My mother has now been in chemotherapy for almost four months.  She has lost all of her hair, and due to complications with her white blood cell count, she has had to take daily injections which make her whole body ache.  The day her hair began to fall out, in clumps, scattered across the floor, someone sent her flowers.  She cried when she got them, only for a moment, and then apologized. 

“I’m sorry,” she said, “I’ve been trying to be strong; but I guess it just finally got to me.”

My father and I looked at her in astonishment. 

“You’ve been very strong,” my father said. 

I tried to find words to say something helpful, but all I could manage was an agreement: “Yes, you have been very strong.”

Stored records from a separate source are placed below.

namespace Summit.AtomisticToContinuum.FouriersLaw.Theorems.DrudeDissolution.KineticPolymerGasOnTheTimeAxis

open Literature.MathematicalPhysics.KineticTheory
open Literature.MathematicalPhysics.KineticTheory.PhononBoltzmann
import Summits.CriticalPhenomena.PercolationContinuityZ3.Theorems.Transplant.FKConnectivityAllQForestTreeLevel
import Summits.CriticalPhenomena.PercolationContinuityZ3.Theorems.Transplant.FKConnectivityAllQForestTightInsideDecoupling
import Summits.CriticalPhenomena.PercolationContinuityZ3.Theorems.Transplant.FKConnectivityAllQForestStarDescent
import HarnessLib

/-!
# (♣)⁰ INSIDE A TIGHT SET, unconditionally: the tree level + the inside decoupling

Support file (`--supports stmt-CriticalPhenomena-4575`), FK sub-lane `prim-bschramm-fk-1` (generation 29) of the post-continuity
programme; builds on p205010 (kernel theorem, internal audit signed; external expert review pending).  No definitions, no named facts,
no sorries; standard axioms.

Combining `adjForestNoSq_fibre_of_tight` (the node on every tight fibre = Cibulka–Hladký–LaCroix–Wagner at an adjacent pair) with
`adjForestNoSq_fibre_of_tightInside` (a tight vertex set containing `o, v, y` decouples):
* **`adjForestNoSq_fibre_of_tightSetInside`** — on ANY fibre `(M, u)` (`Disjoint u M`, `v ≠ y`), if `o, v, y` lie in a finite vertex set `U`
  whose inside pairs satisfy `2|U| ≤ |M ∩ E₁(U)| + 2|u ∩ E₁(U)| + 2`, then `#(Fo ∩ {e, f ∈ ω}, Fo) ≤ #(Fo ∩ {e ∈ ω}, Fo ∩ {f ∈ ω})`;
* **`adjForestNoSq_top_of_tightSet`** — simple-graph form on the top fibre `(Eg, ∅)`: (♣)⁰ holds at `(o; ov, oy)` in every finite simple
  graph in which `o, v, y` lie in a vertex set `U` spanning at least `2|U| − 2` edges (a `K₄`, a wheel, `K_{3,3}` plus an edge, any
  generic rigidity circuit, any edge-disjoint union of two spanning trees of `U`) — whatever the rest of the graph;
* **`adjForestNoSq_top_of_tight`** — in particular on every `(2,2)`-tight simple graph (`2|V| ≤ |Eg| + 2`) at every adjacent pair.
These classes are new and unconditional (beyond the triangle / locally-connected / ears / cone theorems of g21–g22: e.g. `K_{3,3} + o'o''` with
`o` on one side and `v, y` on the other has `v, y` unlinked in `N(o)` and `vy ∉ E`).
* **`adjForestNoSq_fibre_of_laman_of_redJoin`** — ONE LEVEL BELOW TIGHT (`2|S| ≤ |N| + 2|u₀| + 3`: Laman level or denser), a SINGLE red-join
  inequality (RJ) of g27 (`…ForestStarDescent`) at ONE non-neighbour `s ∈ S` of `o` gives the node, because `(N ∪ {os}, u₀)` is tight: the star
  descent `adjForestNoSq_fibre_of_insert_star` needs only one stage instead of the whole descent from the cone.
[cite: CibulkaHladkyLaCroixWagner2008, Thm. 1 (p. 2)] [cite: SempleWelsh2008, Conj. 1.1 (p. 2); Thm. 4.2 (p. 11)] [cite: Linusson2011, Prop. 2.6]
-/

noncomputable section

namespace Summit.CriticalPhenomena.PercolationContinuityZ3.Theorems
namespace FK

open MeasureTheory Set Literature.Probability.LatticeModels Literature.Probability.Percolation
open scoped Classical symmDiff

variable {V : Type*} [Fintype V]

/-- **(♣)⁰ inside a tight set, every fibre.**  If `o, v, y ∈ U` and the pairs of the fibre inside `U` number at least `2|U| − 2`
(pinned pairs twice), the node's inequality holds on `(M, u)`. [cite: CibulkaHladkyLaCroixWagner2008, Thm. 1 (p. 2)]
[cite: SempleWelsh2008, Conj. 1.1 (p. 2)] [cite: Linusson2011, Prop. 2.6] -/
theorem adjForestNoSq_fibre_of_tightSetInside {M u : BondConfig V} {U : Finset V} {o v y : V} (hd : Disjoint u M) (hvy : v ≠ y)
    (ht : 2 * U.card ≤ (M ∩ {g : Sym2 V | ∀ w ∈ g, w ∈ U}).ncard + 2 * (u ∩ {g : Sym2 V | ∀ w ∈ g, w ∈ U}).ncard + 2)
    (ho : o ∈ U) (hv : v ∈ U) (hy : y ∈ U) :
    fibreCount M u (forestEv V ∩ {ω | s(o, v) ∈ ω ∧ s(o, y) ∈ ω}) (forestEv V) ≤
      fibreCount M u (forestEv V ∩ {ω | s(o, v) ∈ ω}) (forestEv V ∩ {ω | s(o, y) ∈ ω}) :=
  adjForestNoSq_fibre_of_tightInside ht ho hv hy
    (adjForestNoSq_fibre_of_tight U ((hd.mono_left inter_subset_left).mono_right inter_subset_left) hvy
      (fun _ hg w hw => hg.elim (fun h => h.2 w hw) (fun h => h.2 w hw)) ht)

/-- **(♣)⁰ inside a tight set, simple graphs.**  In a finite simple graph `Eg`, if `o, v, y` (`v ≠ y`) lie in a vertex set `U` spanning
at least `2|U| − 2` edges, then on the top fibre `#(Fo ∩ {ov, oy ∈ ω}, Fo) ≤ #(Fo ∩ {ov ∈ ω}, Fo ∩ {oy ∈ ω})`: the pairs `ov, oy` are
negatively correlated in the uniform ordered two-forest partition of `Eg`, whatever the rest of the graph.
[cite: CibulkaHladkyLaCroixWagner2008, Thm. 1 (p. 2)] [cite: SempleWelsh2008, Conj. 1.1 (p. 2); Thm. 4.2 (p. 11)] -/
theorem adjForestNoSq_top_of_tightSet {Eg : Set (Sym2 V)} {U : Finset V} {o v y : V} (hvy : v ≠ y)
    (ht : 2 * U.card ≤ (Eg ∩ {g : Sym2 V | ∀ w ∈ g, w ∈ U}).ncard + 2) (ho : o ∈ U) (hv : v ∈ U) (hy : y ∈ U) :
    fibreCount Eg ∅ (forestEv V ∩ {ω | s(o, v) ∈ ω ∧ s(o, y) ∈ ω}) (forestEv V) ≤
      fibreCount Eg ∅ (forestEv V ∩ {ω | s(o, v) ∈ ω}) (forestEv V ∩ {ω | s(o, y) ∈ ω}) :=
  adjForestNoSq_fibre_of_tightSetInside (Set.empty_disjoint _) hvy (by rw [empty_inter, ncard_empty]; omega) ho hv hy

/-- **(♣)⁰ on every `(2,2)`-tight simple graph** (`2|V| ≤ |Eg| + 2`: an edge-disjoint union of two spanning trees, e.g. `K₄`, the
wheels), at every adjacent pair `ov, oy` (`v ≠ y`). [cite: CibulkaHladkyLaCroixWagner2008, Thm. 1 (p. 2)] [cite: SempleWelsh2008, Conj. 1.1 (p. 2)] -/
theorem adjForestNoSq_top_of_tight {Eg : Set (Sym2 V)} {o v y : V} (hvy : v ≠ y) (ht : 2 * Fintype.card V ≤ Eg.ncard + 2) :
    fibreCount Eg ∅ (forestEv V ∩ {ω | s(o, v) ∈ ω ∧ s(o, y) ∈ ω}) (forestEv V) ≤
      fibreCount Eg ∅ (forestEv V ∩ {ω | s(o, v) ∈ ω}) (forestEv V ∩ {ω | s(o, y) ∈ ω}) :=
  adjForestNoSq_fibre_of_tight_univ (Set.empty_disjoint _) hvy (by rw [ncard_empty]; omega)

/-- **Laman level: one red-join inequality suffices.**  If the fibre `(N, u₀)` lies inside `S` with `2|S| ≤ |N| + 2|u₀| + 3` and `s ∈ S`
is not joined to `o ∈ S` by a pair of the fibre, then the red-join inequality (RJ) at `s` implies the node's inequality on `(N, u₀)` — the
star pair `os` makes the fibre tight, where the tree level holds. [cite: CibulkaHladkyLaCroixWagner2008, Thm. 1 (p. 2)]
[cite: SempleWelsh2008, Conj. 1.1 (p. 2)] [cite: Linusson2011, Prop. 2.6] -/
theorem adjForestNoSq_fibre_of_laman_of_redJoin {N u₀ : BondConfig V} {o v y s : V} (S : Finset V) (hd : Disjoint u₀ N) (hvy : v ≠ y)
    (hS : ∀ g ∈ N ∪ u₀, ∀ w ∈ g, w ∈ S) (hl : 2 * S.card ≤ N.ncard + 2 * u₀.ncard + 3) (hoS : o ∈ S) (hsS : s ∈ S)
    (hos : o ≠ s) (hsv : s ≠ v) (hsy : s ≠ y) (hN : s(o, s) ∉ N) (hu : s(o, s) ∉ u₀)
    (hRJ : fibreCount N u₀ (forestEv V ∩ {ω | s(o, v) ∈ ω ∧ s(o, y) ∈ ω} ∩ reachEv o s) (forestEv V) +
        fibreCount N u₀ (forestEv V ∩ reachEv o s) (forestEv V ∩ {ω | s(o, v) ∈ ω ∧ s(o, y) ∈ ω}) ≤
      fibreCount N u₀ (forestEv V ∩ {ω | s(o, v) ∈ ω} ∩ reachEv o s) (forestEv V ∩ {ω | s(o, y) ∈ ω}) +
        fibreCount N u₀ (forestEv V ∩ {ω | s(o, y) ∈ ω} ∩ reachEv o s) (forestEv V ∩ {ω | s(o, v) ∈ ω})) :
    fibreCount N u₀ (forestEv V ∩ {ω | s(o, v) ∈ ω ∧ s(o, y) ∈ ω}) (forestEv V) ≤
      fibreCount N u₀ (forestEv V ∩ {ω | s(o, v) ∈ ω}) (forestEv V ∩ {ω | s(o, y) ∈ ω}) := by
  refine adjForestNoSq_fibre_of_insert_star hos hsv hsy hN hu hRJ (adjForestNoSq_fibre_of_tight S ?_ hvy ?_ ?_)
  · exact Set.disjoint_insert_right.2 ⟨hu, hd⟩
  · intro g hg w hw
    rcases hg with hg | hg
    · rcases mem_insert_iff.1 hg with rfl | hg
      · rcases Sym2.mem_iff.1 hw with rfl | rfl
        · exact hoS
        · exact hsS
      · exact hS g (Or.inl hg) w hw
    · exact hS g (Or.inr hg) w hw
  · rw [ncard_insert_of_notMem hN (toFinite _)]
    omega

end FK
end Summit.CriticalPhenomena.PercolationContinuityZ3.Theorems

end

It’s a funny thing, growing up, because it happens sometimes when you least expect it.  Seeing my mom battle cancer for a second time has made me realize that my parents are stronger and braver than I ever knew.  My mom’s unfailing optimism has shown me a new side of her, one that I somehow didn’t really pay attention to the first time around.  I used to think that my parents just didn’t understand me, that their experiences were too different than mine, that their generation just couldn’t really understand what it was like to be growing up in today’s world. 

But now, I realize that what I perceived as a lack of understanding on their part was really just a lack of understanding on mine – taste in music, what’s learned in school, an affinity for technology – those things don’t matter.  Watching my parents, I have learned so much about dealing with life, and pain, and fear.  Seeing this experience for the second time, I feel as if I’ve finally grown up.  The petty differences I used to have with my parents just don’t seem to matter anymore, because I see now that there are much more important things, and that my parents have more to offer me on lessons of life than I ever realized before.  Love, empathy, courage, and calm confidence when life as you know it is crumbling around you – those are the things that matter.